---- RECORD EXCERPTS

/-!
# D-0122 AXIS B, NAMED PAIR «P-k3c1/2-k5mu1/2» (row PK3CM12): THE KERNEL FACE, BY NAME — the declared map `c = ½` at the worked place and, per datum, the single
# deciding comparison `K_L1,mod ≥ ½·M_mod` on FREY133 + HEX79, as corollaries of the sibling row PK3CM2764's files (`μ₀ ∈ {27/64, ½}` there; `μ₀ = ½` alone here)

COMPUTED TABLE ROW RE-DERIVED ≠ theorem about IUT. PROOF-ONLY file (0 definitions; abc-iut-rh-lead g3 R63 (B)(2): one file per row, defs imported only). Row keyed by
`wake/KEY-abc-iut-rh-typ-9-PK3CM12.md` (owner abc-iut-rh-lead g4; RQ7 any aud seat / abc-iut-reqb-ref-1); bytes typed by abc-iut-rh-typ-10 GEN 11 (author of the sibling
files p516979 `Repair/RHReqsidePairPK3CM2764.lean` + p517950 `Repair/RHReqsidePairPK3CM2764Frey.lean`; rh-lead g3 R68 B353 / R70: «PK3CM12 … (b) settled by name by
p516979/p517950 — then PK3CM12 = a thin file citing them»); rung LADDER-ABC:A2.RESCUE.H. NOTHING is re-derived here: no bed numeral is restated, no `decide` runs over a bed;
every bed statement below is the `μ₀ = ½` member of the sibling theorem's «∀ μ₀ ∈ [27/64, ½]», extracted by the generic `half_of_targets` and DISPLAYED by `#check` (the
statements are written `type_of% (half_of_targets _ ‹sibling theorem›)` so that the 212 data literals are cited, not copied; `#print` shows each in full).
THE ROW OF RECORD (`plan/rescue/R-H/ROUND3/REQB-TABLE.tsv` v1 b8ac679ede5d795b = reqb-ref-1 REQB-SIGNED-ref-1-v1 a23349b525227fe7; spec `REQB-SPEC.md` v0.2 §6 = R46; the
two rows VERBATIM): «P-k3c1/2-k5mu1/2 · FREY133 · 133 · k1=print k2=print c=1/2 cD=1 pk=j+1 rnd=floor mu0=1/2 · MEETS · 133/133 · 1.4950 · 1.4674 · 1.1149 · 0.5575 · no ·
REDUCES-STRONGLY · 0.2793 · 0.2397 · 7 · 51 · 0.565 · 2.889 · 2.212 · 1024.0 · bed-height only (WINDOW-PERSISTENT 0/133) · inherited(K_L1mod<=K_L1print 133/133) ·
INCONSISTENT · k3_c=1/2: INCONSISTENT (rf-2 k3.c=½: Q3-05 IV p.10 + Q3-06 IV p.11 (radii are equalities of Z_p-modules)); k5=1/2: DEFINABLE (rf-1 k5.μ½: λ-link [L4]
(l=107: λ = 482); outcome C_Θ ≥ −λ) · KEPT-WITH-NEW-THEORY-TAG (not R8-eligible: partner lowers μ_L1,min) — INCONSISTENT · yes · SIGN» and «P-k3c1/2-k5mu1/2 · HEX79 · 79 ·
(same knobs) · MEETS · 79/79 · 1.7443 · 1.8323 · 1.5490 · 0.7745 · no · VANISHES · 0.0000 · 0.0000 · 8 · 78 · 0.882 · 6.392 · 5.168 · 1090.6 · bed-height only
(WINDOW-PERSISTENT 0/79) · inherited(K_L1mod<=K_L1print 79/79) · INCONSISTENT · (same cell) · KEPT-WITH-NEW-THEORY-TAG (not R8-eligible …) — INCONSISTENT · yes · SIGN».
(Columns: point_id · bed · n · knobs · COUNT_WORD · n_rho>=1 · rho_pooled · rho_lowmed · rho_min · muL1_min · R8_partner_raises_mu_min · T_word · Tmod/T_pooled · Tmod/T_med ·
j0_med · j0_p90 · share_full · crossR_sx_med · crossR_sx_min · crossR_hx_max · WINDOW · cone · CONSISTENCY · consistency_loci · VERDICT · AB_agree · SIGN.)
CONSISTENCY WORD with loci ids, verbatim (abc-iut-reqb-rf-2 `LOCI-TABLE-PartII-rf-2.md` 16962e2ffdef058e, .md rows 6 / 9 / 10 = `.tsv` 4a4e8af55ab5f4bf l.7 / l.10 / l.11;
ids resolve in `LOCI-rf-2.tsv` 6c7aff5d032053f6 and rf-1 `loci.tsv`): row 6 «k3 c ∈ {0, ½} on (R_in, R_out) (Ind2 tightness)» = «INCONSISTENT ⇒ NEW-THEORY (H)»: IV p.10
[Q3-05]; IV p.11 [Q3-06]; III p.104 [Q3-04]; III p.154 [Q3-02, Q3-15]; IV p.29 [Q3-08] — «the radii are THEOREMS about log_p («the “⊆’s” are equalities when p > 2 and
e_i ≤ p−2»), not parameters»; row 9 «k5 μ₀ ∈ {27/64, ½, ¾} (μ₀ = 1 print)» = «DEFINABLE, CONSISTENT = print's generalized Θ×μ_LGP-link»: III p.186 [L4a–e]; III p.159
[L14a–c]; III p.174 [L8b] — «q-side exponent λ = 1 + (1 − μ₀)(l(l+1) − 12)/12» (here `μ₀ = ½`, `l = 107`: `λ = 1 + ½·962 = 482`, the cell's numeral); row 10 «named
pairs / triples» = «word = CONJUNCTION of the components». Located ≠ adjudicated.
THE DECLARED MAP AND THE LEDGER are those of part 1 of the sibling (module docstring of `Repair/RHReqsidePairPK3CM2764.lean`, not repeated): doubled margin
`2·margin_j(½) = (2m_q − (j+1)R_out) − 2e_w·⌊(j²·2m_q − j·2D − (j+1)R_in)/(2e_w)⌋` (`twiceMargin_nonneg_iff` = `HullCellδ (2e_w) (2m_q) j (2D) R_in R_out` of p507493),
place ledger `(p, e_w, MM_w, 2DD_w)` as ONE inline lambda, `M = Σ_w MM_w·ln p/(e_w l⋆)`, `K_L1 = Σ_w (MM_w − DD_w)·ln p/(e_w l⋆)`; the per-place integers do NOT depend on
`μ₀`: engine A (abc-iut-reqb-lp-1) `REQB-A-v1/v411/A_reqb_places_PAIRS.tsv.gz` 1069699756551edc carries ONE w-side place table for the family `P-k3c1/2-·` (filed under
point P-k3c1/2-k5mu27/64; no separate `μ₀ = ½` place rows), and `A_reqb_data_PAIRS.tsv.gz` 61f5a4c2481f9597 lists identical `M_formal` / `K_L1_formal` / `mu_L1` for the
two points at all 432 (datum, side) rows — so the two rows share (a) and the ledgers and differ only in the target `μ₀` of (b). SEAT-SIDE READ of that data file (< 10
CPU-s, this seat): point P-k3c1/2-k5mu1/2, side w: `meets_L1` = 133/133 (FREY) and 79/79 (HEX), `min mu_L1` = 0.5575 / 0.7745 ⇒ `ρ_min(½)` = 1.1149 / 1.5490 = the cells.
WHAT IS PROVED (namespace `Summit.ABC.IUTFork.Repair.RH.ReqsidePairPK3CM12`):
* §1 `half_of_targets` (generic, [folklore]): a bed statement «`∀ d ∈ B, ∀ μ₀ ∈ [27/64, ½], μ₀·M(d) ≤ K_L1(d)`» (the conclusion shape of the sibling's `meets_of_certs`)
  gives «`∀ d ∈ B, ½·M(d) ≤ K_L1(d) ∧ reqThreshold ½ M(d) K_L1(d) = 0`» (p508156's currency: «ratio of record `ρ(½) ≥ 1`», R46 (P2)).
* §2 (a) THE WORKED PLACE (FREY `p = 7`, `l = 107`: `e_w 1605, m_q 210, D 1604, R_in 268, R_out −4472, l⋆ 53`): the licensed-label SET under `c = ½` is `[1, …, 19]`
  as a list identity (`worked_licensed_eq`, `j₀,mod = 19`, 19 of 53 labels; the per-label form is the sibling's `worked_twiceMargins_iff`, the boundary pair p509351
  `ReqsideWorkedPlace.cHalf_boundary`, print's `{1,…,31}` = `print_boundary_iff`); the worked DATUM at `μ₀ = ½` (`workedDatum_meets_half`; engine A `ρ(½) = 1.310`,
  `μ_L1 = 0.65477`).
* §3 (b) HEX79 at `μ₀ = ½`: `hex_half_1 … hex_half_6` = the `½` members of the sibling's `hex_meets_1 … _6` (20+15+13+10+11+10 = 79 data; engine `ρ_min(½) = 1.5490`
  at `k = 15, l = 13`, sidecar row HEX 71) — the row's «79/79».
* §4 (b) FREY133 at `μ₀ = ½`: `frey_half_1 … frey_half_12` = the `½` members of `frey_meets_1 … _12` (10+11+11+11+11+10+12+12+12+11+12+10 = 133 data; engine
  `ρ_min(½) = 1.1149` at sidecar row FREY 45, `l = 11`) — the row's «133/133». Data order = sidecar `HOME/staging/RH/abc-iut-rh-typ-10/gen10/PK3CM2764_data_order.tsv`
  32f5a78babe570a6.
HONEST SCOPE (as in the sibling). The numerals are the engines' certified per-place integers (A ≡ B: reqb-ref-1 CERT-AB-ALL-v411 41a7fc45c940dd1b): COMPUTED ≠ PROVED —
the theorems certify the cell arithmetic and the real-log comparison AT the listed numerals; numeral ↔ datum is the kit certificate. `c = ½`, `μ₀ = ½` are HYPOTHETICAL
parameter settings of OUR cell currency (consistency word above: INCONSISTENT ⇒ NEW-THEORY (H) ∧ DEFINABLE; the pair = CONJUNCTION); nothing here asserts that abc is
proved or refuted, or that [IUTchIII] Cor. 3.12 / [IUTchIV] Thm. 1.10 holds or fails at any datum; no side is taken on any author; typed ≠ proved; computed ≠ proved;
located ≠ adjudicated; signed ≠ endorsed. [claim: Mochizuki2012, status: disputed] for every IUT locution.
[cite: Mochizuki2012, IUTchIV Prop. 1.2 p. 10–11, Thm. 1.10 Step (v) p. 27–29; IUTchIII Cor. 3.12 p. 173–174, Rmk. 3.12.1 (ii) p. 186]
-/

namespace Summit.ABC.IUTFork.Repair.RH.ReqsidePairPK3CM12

--------
---- RECORD EXCERPTS

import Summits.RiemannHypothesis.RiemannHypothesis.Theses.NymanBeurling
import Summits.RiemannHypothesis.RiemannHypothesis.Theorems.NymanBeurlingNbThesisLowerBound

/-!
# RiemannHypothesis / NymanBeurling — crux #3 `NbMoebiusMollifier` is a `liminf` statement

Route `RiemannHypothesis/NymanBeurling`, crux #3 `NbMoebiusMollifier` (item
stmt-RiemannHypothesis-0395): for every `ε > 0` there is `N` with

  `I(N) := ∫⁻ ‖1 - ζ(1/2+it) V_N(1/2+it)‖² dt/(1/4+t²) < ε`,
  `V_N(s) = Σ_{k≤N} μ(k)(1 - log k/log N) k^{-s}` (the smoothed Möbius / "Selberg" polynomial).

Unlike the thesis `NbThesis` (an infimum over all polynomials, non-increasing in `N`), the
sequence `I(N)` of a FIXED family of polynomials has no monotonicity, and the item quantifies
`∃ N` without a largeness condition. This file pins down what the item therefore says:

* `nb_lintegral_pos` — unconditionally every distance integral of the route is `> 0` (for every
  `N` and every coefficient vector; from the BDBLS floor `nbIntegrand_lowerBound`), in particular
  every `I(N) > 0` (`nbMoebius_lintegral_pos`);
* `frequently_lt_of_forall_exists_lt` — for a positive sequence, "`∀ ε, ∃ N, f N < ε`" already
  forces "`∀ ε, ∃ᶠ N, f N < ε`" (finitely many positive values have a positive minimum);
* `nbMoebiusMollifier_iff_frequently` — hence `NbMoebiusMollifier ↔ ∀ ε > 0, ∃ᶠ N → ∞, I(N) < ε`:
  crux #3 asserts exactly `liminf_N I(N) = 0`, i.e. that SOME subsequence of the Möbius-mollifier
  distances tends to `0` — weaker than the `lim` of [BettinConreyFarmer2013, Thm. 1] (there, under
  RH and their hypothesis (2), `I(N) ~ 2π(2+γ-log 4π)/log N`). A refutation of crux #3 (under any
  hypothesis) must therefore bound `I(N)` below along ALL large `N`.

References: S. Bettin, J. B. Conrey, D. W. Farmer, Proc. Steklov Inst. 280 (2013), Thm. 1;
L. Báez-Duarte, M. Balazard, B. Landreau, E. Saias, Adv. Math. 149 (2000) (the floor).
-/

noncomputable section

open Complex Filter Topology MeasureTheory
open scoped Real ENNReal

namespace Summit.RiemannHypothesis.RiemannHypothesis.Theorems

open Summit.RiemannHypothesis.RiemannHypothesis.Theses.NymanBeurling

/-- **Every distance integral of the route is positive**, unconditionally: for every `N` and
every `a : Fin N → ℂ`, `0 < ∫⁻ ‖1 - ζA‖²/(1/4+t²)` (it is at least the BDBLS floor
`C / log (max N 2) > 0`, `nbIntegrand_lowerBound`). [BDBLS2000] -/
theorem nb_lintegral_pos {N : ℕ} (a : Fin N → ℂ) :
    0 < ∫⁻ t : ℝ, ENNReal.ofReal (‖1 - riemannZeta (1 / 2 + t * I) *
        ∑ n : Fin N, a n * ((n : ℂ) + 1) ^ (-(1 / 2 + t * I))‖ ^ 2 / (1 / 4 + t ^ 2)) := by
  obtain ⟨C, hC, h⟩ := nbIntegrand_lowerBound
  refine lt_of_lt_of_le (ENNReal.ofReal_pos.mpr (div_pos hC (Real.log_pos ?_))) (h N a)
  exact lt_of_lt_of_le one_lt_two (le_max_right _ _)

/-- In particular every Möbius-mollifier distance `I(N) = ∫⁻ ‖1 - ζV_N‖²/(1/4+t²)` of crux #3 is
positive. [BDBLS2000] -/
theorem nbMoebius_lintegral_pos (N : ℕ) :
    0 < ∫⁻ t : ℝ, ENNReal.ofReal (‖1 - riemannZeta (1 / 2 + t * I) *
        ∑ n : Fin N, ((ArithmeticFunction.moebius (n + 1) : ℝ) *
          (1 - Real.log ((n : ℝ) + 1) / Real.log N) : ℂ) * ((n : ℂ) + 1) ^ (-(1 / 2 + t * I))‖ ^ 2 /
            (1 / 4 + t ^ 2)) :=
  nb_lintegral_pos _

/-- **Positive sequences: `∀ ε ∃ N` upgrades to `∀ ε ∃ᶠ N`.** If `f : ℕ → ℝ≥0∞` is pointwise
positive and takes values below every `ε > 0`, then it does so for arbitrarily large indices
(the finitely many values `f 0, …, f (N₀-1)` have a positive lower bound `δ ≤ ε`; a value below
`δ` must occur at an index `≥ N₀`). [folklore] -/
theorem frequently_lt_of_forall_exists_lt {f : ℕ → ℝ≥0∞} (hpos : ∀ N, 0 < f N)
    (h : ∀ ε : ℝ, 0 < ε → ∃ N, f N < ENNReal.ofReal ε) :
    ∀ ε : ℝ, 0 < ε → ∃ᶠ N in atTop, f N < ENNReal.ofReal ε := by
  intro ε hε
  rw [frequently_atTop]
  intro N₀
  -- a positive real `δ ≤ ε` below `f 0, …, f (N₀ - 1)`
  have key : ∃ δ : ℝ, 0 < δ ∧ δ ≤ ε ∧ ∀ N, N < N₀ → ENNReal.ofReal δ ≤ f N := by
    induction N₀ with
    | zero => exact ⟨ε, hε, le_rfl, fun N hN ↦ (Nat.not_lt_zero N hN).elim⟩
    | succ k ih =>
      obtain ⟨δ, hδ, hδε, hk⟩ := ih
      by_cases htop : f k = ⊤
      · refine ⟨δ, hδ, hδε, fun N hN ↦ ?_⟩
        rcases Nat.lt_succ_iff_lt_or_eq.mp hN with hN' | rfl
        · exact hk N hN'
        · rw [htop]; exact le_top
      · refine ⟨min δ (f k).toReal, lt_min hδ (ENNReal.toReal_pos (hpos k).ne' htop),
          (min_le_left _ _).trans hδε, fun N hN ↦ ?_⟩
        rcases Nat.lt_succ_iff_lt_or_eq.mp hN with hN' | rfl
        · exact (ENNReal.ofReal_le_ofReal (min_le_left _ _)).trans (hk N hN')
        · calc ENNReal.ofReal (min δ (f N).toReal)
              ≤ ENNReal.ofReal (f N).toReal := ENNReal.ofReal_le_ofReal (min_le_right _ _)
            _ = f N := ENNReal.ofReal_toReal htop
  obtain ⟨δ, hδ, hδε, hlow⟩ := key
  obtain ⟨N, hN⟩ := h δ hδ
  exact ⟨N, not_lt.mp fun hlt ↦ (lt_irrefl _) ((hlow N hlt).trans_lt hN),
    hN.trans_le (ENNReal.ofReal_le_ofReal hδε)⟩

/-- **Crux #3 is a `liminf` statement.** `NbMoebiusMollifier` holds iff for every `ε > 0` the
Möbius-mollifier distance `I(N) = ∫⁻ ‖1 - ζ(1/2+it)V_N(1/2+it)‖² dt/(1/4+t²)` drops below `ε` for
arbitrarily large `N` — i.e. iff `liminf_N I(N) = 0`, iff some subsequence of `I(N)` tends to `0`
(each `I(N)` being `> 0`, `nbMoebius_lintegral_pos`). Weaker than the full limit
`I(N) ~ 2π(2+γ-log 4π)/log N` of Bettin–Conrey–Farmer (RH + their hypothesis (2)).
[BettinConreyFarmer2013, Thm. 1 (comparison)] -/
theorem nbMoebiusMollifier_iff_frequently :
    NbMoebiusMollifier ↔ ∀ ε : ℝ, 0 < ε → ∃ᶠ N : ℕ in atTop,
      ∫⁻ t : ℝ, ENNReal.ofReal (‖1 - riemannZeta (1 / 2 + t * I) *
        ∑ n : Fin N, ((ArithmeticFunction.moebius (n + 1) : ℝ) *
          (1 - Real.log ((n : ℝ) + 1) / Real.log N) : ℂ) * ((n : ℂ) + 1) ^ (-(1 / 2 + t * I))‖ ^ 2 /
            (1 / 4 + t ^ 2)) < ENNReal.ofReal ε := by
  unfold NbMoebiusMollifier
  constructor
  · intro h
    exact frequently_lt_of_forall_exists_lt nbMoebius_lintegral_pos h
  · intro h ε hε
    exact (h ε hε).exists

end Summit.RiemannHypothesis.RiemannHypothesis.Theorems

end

--------
---- RECORD EXCERPTS

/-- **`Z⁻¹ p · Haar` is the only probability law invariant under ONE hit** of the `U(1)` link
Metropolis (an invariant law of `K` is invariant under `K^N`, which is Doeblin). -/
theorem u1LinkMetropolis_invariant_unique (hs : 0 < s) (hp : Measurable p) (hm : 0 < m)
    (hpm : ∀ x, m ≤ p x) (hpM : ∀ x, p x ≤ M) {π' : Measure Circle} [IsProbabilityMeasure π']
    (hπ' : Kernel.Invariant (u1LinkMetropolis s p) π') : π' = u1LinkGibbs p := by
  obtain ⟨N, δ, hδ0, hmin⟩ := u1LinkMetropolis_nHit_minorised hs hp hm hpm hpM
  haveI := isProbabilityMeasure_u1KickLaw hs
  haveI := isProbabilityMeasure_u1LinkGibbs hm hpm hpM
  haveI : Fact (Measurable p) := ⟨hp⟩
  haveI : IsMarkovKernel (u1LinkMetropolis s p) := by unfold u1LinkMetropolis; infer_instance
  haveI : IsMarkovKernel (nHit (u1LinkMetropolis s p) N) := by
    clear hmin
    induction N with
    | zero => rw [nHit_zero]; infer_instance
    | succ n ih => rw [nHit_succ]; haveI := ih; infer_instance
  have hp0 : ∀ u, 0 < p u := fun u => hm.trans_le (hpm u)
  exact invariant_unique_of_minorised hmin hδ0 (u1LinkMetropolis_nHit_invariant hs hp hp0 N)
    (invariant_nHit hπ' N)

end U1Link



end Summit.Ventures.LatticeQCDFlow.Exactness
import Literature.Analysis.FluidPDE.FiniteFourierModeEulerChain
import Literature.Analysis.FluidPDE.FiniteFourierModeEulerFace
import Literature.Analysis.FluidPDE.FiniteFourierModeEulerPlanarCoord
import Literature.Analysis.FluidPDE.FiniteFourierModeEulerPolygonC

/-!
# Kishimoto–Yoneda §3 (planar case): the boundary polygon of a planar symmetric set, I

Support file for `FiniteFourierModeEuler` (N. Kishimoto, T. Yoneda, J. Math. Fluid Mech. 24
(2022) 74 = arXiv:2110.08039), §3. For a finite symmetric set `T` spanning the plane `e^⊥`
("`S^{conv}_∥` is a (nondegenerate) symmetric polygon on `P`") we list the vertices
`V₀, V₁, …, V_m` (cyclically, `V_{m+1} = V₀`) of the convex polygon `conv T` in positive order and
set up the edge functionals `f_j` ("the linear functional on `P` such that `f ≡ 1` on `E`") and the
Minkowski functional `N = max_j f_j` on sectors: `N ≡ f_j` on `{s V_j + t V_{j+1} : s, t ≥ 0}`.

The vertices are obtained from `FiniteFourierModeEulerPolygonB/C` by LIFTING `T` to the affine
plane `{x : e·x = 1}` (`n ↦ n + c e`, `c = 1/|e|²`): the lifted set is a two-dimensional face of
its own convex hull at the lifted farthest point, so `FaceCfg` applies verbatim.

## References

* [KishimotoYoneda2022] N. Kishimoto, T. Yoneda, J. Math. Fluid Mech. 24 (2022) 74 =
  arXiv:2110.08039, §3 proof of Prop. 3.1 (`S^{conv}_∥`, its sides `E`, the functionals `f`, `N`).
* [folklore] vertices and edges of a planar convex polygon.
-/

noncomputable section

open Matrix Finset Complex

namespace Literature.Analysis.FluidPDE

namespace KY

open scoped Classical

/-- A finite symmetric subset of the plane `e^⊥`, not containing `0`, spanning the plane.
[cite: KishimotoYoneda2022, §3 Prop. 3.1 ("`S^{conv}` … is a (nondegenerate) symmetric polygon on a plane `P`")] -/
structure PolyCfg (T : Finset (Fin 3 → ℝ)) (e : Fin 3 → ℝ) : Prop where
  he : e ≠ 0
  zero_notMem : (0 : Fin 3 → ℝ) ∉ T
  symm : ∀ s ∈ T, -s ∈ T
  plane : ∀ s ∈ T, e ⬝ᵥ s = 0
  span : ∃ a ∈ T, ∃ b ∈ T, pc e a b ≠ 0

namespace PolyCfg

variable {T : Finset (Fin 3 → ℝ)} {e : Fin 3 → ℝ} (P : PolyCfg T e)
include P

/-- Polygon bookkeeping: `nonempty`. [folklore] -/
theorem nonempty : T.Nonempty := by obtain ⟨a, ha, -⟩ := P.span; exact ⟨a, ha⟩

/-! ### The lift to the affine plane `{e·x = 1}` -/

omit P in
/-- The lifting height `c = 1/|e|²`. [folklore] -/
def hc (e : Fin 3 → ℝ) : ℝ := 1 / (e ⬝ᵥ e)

--------

From the data above, pick out each line containing "plane" and copy it.

EXERCISE RESPONSE:
(2022) 74 = arXiv:2110.08039), §3. For a finite symmetric set `T` spanning the plane `e^⊥`
plane `{x : e·x = 1}` (`n ↦ n + c e`, `c = 1/|e|²`): the lifted set is a two-dimensional face of
/-- A finite symmetric subset of the plane `e^⊥`, not containing `0`, spanning the plane.
[cite: KishimotoYoneda2022, §3 Prop. 3.1 ("`S^{conv}` … is a (nondegenerate) symmetric polygon on a plane `P`")] -/
  plane : ∀ s ∈ T, e ⬝ᵥ s = 0
/-! ### The lift to the affine plane `{e·x = 1}` -/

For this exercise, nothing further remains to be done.